The Jews who made America sing: Virtues of ‘A Fine Romance’ far outweigh its flaws

May 15, 2014

By Matthew E. Milliken
May 15, 2014

A Fine Romance: Jewish Songwriters, American Songs is a strange gem of a book. This entertaining work by poet David Lehman is a hybrid. Most of the relatively slender volume — the main text runs 222 pages, followed by a timeline and end notes (but no index, alas) — chronicles the lives and work of Jewish-American composers and lyricists who enjoyed huge success from the 1920s through the early 1960s.

Lehman appreciates the work of these musicians on multiple levels. For instance, he praises this clever couplet from Lorenz Hart’s “Mountain Greenery”:

While you love your lover let 
Blue skies be your coverlet.

The “incredibly clever and uniquely sad” Hart, Lehman writes, also hit upon such polysyllabic rhymes as Yonkers–conquers, Crusoe–trousseau, and “sing to him”–“worship the trousers that cling to him.”

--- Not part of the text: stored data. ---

/-- **TABLE DOOR on the class, NON-SPLIT regime — no Greenberg–Stevens binder, no split bit** (part 6
§1c `ClassX11a.missingUpperBoundAt_of_muAnZeroAt_of_not_surj_of_nonsplit` ∘ `muAnZeroAt_of_muTable`).
[cite: MazurTateTeitelbaum1986Invent, §I.10 Prop. (a_p = −1), §I.12–I.14] [cite: Kato2004Asterisque, §17.13 (pp. 279–280)]
[cite: Wuthrich2014, Cor. 18 (p. 398)] [cite: Miller2011LMS, Def. 1.1] -/
theorem _root_.Summit.BirchSwinnertonDyer.Rank1Residual.ClassX11a.missingUpperBoundAt_of_muTable_of_not_surj_of_nonsplit
    (hJs : thm61_splitMultiplicative) (hJn : thm61_nonsplitMultiplicative)
    (hGZK : rank_eq_analyticRank_of_analyticRank_le_one) (hpar : nonempty_modularParametrizationData)
    (h12 : Kato2004.thm12_4)
    (hns : Kato2004.exists_multDivisibilityInputs_nonsplit)
    (hsp : Kato2004.exists_multDivisibilityInputs_split)
    (h15 : thm15_isTorsion_multiplicative_rat)
    (h18 : Wuthrich2014.corollary18_padicLFunction_mem_iwasawaAlgebra_multiplicative)
    (hfine : Kato2004.exists_multDivisibilityInputs_fine)
    (hM : mazur_not_dvd_maninConstant_of_odd) (hX : ClassX11a W p) (hnsj : ¬ Surj W p)
    (hnsp : ¬ W.HasSplitMultiplicativeReductionAtPrime p)
    (hint : ∀ {N₀ : ℕ} [NeZero N₀] (f₀ : CuspForm (Gamma0 N₀) 2) (ϖ₀ : ℚ), IsNewformOf W f₀ →
      (ϖ₀ : ℝ) * W.realPeriodRat = plusPeriod f₀ → ‖((ϖ₀ * ratPlusSymbol f₀ 0 : ℚ) : ℚ_[p])‖ ≤ 1)
    (t : MuTable) (hp : t.p = p) (ht : t.checkRiemannSum = true) (hT : t.ClaimFor W) :
    MissingUpperBoundAt W p :=
  hX.missingUpperBoundAt_of_muAnZeroAt_of_not_surj_of_nonsplit hJs hJn hGZK hpar h12 hns hsp h15 h18 hfine
    hnsj hnsp (hX.muAnZeroAt_of_muTable hM hint t hp ht (fun h ↦ absurd h hnsp) hT)

end ClassDoors

/-! ### §3 Record doors: a certificate record and a μ symbol table keyed to it -/

section Records

variable (r : Record) [Fact r.p.Prime] [r.curve.IsElliptic] [r.curve.IsGloballyMinimal]

omit [Fact r.p.Prime] [r.curve.IsElliptic] [r.curve.IsGloballyMinimal] in
/-- A table keyed to a record has the record's prime and split bit. [folklore] -/
theorem p_eq_and_split_eq_of_keyOf (t : MuTable) (hkey : t.keyOf r = true) :
    t.p = r.p ∧ t.split = r.split := by
  unfold MuTable.keyOf at hkey
  simp only [Bool.and_eq_true, beq_iff_eq] at hkey
  exact ⟨hkey.1.1.1.1.2, hkey.1.2⟩

/-- The split bit of a table keyed to a record whose claim holds: split reduction at `p` forces
`t.split = true` (the claim's `r.split = false → ¬ split`). [folklore] -/
theorem split_eq_true_of_claim (t : MuTable) (h : r.Claim) (hsplit : t.split = r.split)
    (hs : r.curve.HasSplitMultiplicativeReductionAtPrime r.p) : t.split = true := by
  obtain ⟨-, -, -, -, -, -, hnsp, -, -, -⟩ := h
  rw [hsplit]
  cases hb : r.split
  · exact absurd hs (hnsp hb)
  · rfl

/-- **A certificate record's μ-claim DERIVED from its μ symbol table**: `r.check`, `r.Claim`, a table `t`
keyed to `r` with `t.checkRiemannSum = true` (kernel) and `t.ClaimFor r.curve` (the engines' value
identification), Mazur's fact and Gross–Zagier–Kolyvagin (for the central value, §1) give
`X11a.MuAnZeroAt r.curve r.p` — what part 7 took as the ASSUMED `r.MuClaim`.
[cite: MazurTateTeitelbaum1986Invent, §I.10 Prop., §I.12–I.14] [cite: Mazur1978, Cor. 4.1]
[cite: Washington1997, §5.1 and §7.2] [cite: Miller2011LMS, §1] -/
theorem muAnZeroAt_of_record_muTable (hGZK : rank_eq_analyticRank_of_analyticRank_le_one)
    (hM : mazur_not_dvd_maninConstant_of_odd) (t : MuTable) (hc : r.check = true) (h : r.Claim)
    (hkey : t.keyOf r = true) (ht : t.checkRiemannSum = true) (hT : t.ClaimFor r.curve) :
    X11a.MuAnZeroAt r.curve r.p :=
  (classX11a_of_record_claim r hc h).muAnZeroAt_of_muTable hM
    (fun _ _ hf₀ hϖ₀ ↦ r.norm_periodRatio_mul_ratPlusSymbol_zero_le_one_of_claim hGZK hc h hf₀ hϖ₀)
    t (p_eq_and_split_eq_of_keyOf r t hkey).1 ht
    (split_eq_true_of_claim r t h (p_eq_and_split_eq_of_keyOf r t hkey).2) hT

/-- **TABLE RECORD DOOR (crux-U currency).** For a certificate record `r` passing the recheck with its
`Claim`, a μ symbol table `t` keyed to it passing `checkRiemannSum` with its `ClaimFor r.curve`, and a
NON-surjective mod-`p` image (the image bit, displayed): `Typed.MissingUpperBoundAt r.curve r.p`, modulo
the ten facts + Greenberg–Stevens at the pair + Mazur + Gross–Zagier–Kolyvagin. The per-pair shape for
ty3's `RecordsLeafNonSurjMuTables*` / `RecordsThreeNonSurjMuTables` display files.
[cite: Kato2004Asterisque, Thm. 12.4 (p. 221), §17.13 (pp. 279–280)] [cite: Wuthrich2014, Cor. 18 (p. 398)]
[cite: MazurTateTeitelbaum1986Invent, §I.10 Prop., §I.12–I.14] [cite: Miller2011LMS, Def. 1.1] -/
theorem missingUpperBoundAt_of_record_muTable
    (hJs : thm61_splitMultiplicative) (hJn : thm61_nonsplitMultiplicative)
    (hGZK : rank_eq_analyticRank_of_analyticRank_le_one) (hpar : nonempty_modularParametrizationData)
    (h12 : Kato2004.thm12_4)
    (hns : Kato2004.exists_multDivisibilityInputs_nonsplit)
    (hsp : Kato2004.exists_multDivisibilityInputs_split)
    (h15 : thm15_isTorsion_multiplicative_rat)
    (h18 : Wuthrich2014.corollary18_padicLFunction_mem_iwasawaAlgebra_multiplicative)
    (hfine : Kato2004.exists_multDivisibilityInputs_fine)
    (hGS : greenberg_stevens (W := r.curve) (p := r.p))
    (hM : mazur_not_dvd_maninConstant_of_odd) (t : MuTable)
    (hc : r.check = true) (h : r.Claim) (hkey : t.keyOf r = true) (ht : t.checkRiemannSum = true)
    (hT : t.ClaimFor r.curve) (hnsj : ¬ Surj r.curve r.p) : MissingUpperBoundAt r.curve r.p :=
  (classX11a_of_record_claim r hc h).missingUpperBoundAt_of_muAnZeroAt_of_not_surj hJs hJn hGZK hpar h12
    hns hsp h15 h18 hfine hGS hnsj (muAnZeroAt_of_record_muTable r hGZK hM t hc h hkey ht hT)

/-- **TABLE RECORD DOOR (`BSD(E,p)`) for a UNIT record** (`r.ordpShaAn = 0`, so the lower half is free,
`Record.padicValRat_shaAn_eq_zero`): `BSDp r.curve r.p` modulo the ten facts + GS + Mazur + GZK + the
image bit + the table's claim. PER PAIR (E1 currency); not a class theorem.
[cite: Miller2011LMS, §1 and Def. 1.1] [cite: Kato2004Asterisque, §17.13 (pp. 279–280)]
[cite: Wuthrich2014, Cor. 18 (p. 398)] -/
theorem bsdp_of_record_muTable
    (hJs : thm61_splitMultiplicative) (hJn : thm61_nonsplitMultiplicative)
    (hGZK : rank_eq_analyticRank_of_analyticRank_le_one) (hpar : nonempty_modularParametrizationData)
    (h12 : Kato2004.thm12_4)
    (hns : Kato2004.exists_multDivisibilityInputs_nonsplit)
    (hsp : Kato2004.exists_multDivisibilityInputs_split)
    (h15 : thm15_isTorsion_multiplicative_rat)
    (h18 : Wuthrich2014.corollary18_padicLFunction_mem_iwasawaAlgebra_multiplicative)
    (hfine : Kato2004.exists_multDivisibilityInputs_fine)
    (hGS : greenberg_stevens (W := r.curve) (p := r.p))
    (hM : mazur_not_dvd_maninConstant_of_odd) (t : MuTable)
    (hc : r.check = true) (h : r.Claim) (hkey : t.keyOf r = true) (ht : t.checkRiemannSum = true)
    (hT : t.ClaimFor r.curve) (hnsj : ¬ Surj r.curve r.p) (hord : r.ordpShaAn = 0) :
    BSDp r.curve r.p := by
  have hX : ClassX11a r.curve r.p := classX11a_of_record_claim r hc h
  have hμ : X11a.MuAnZeroAt r.curve r.p := muAnZeroAt_of_record_muTable r hGZK hM t hc h hkey ht hT
  obtain ⟨-, -, -, -, -, -, -, hsha, -, -⟩ := h
  exact hX.bsdp_of_muAnZeroAt_of_not_surj_of_unit hJs hJn hGZK hpar h12 hns hsp h15 h18 hfine hGS hnsj
    hμ hsha (r.padicValRat_shaAn_eq_zero hc hord)

/-- **TABLE RECORD DOOR, NON-SPLIT variant (crux-U currency) — no Greenberg–Stevens binder**: for a
record with `r.split = false` the claim gives `¬ split` at `p` (part 6 §1c).
[cite: Kato2004Asterisque, Thm. 12.4 (p. 221), §17.13 (pp. 279–280)] [cite: Wuthrich2014, Cor. 18 (p. 398)]
[cite: MazurTateTeitelbaum1986Invent, §I.10 Prop. (a_p = −1), §I.12–I.14] [cite: Miller2011LMS, Def. 1.1] -/
theorem missingUpperBoundAt_of_record_muTable_of_nonsplit
    (hJs : thm61_splitMultiplicative) (hJn : thm61_nonsplitMultiplicative)
    (hGZK : rank_eq_analyticRank_of_analyticRank_le_one) (hpar : nonempty_modularParametrizationData)
    (h12 : Kato2004.thm12_4)
    (hns : Kato2004.exists_multDivisibilityInputs_nonsplit)
    (hsp : Kato2004.exists_multDivisibilityInputs_split)
    (h15 : thm15_isTorsion_multiplicative_rat)
    (h18 : Wuthrich2014.corollary18_padicLFunction_mem_iwasawaAlgebra_multiplicative)
    (hfine : Kato2004.exists_multDivisibilityInputs_fine)
    (hM : mazur_not_dvd_maninConstant_of_odd) (t : MuTable)
    (hc : r.check = true) (h : r.Claim) (hsplit : r.split = false) (hkey : t.keyOf r = true)
    (ht : t.checkRiemannSum = true) (hT : t.ClaimFor r.curve) (hnsj : ¬ Surj r.curve r.p) :
    MissingUpperBoundAt r.curve r.p := by
  have hX : ClassX11a r.curve r.p := classX11a_of_record_claim r hc h
  have hμ : X11a.MuAnZeroAt r.curve r.p := muAnZeroAt_of_record_muTable r hGZK hM t hc h hkey ht hT
  obtain ⟨-, -, -, -, -, -, hnsp, -, -, -⟩ := h
  exact hX.missingUpperBoundAt_of_muAnZeroAt_of_not_surj_of_nonsplit hJs hJn hGZK hpar h12 hns hsp h15 h18
    hfine hnsj (hnsp hsplit) hμ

But just as importantly, Lehman puts the compositions in their social and artistic context. Take, for instance, this consideration of Jerome Kern and Oscar Hammerstein II’s 1927 hit, Show Boat:

When the show opened, at the end of the year in which Charles Lindbergh flew solo across the Atlantic and Babe Ruth hit sixty home runs, it marked the emergence of the Broadway musical as a popular art form that would generate material for several other art forms (jazz, popular vocals, big band music) and would meet criteria set by drama and music critics on the one hand and by the ticket-paying public on the other. Show Boat was the consummate blending of narrative and song, the plot neither fatuous nor absurd, the score full of marvelous tunes that could be abstracted from their dramatic context for dancers to dance to and singers to sing. There are no fewer than five romantic couples in the plot. Two of the relationships fail; spouses desert heartbroken mates. When Julie, the leading lady of the show boat troupe, is revealed to have Negro blood, the consequences are nasty, and neither her marriage nor her vocation can survive the shock of the injustice. This was grown-up stuff — proclaiming love at first sight, vows of eternal fealty, and the efficacy of fantasy, and then proceeding to debunk these very central tenets of Broadway musical romance. I have seen Show Boat performed many times, and I love it the way gangsters in a Brian de Palma movie love Puccini arias. I cry shamelessly. Cotton Blossom, Captain Andy, only make-believe. Fish gotta swim, birds gotta fly. There’s an old man called the Mississippi. Life upon the wicked stage ain’t ever what a girl supposes. Why do I love you? Because he’s just my Bill.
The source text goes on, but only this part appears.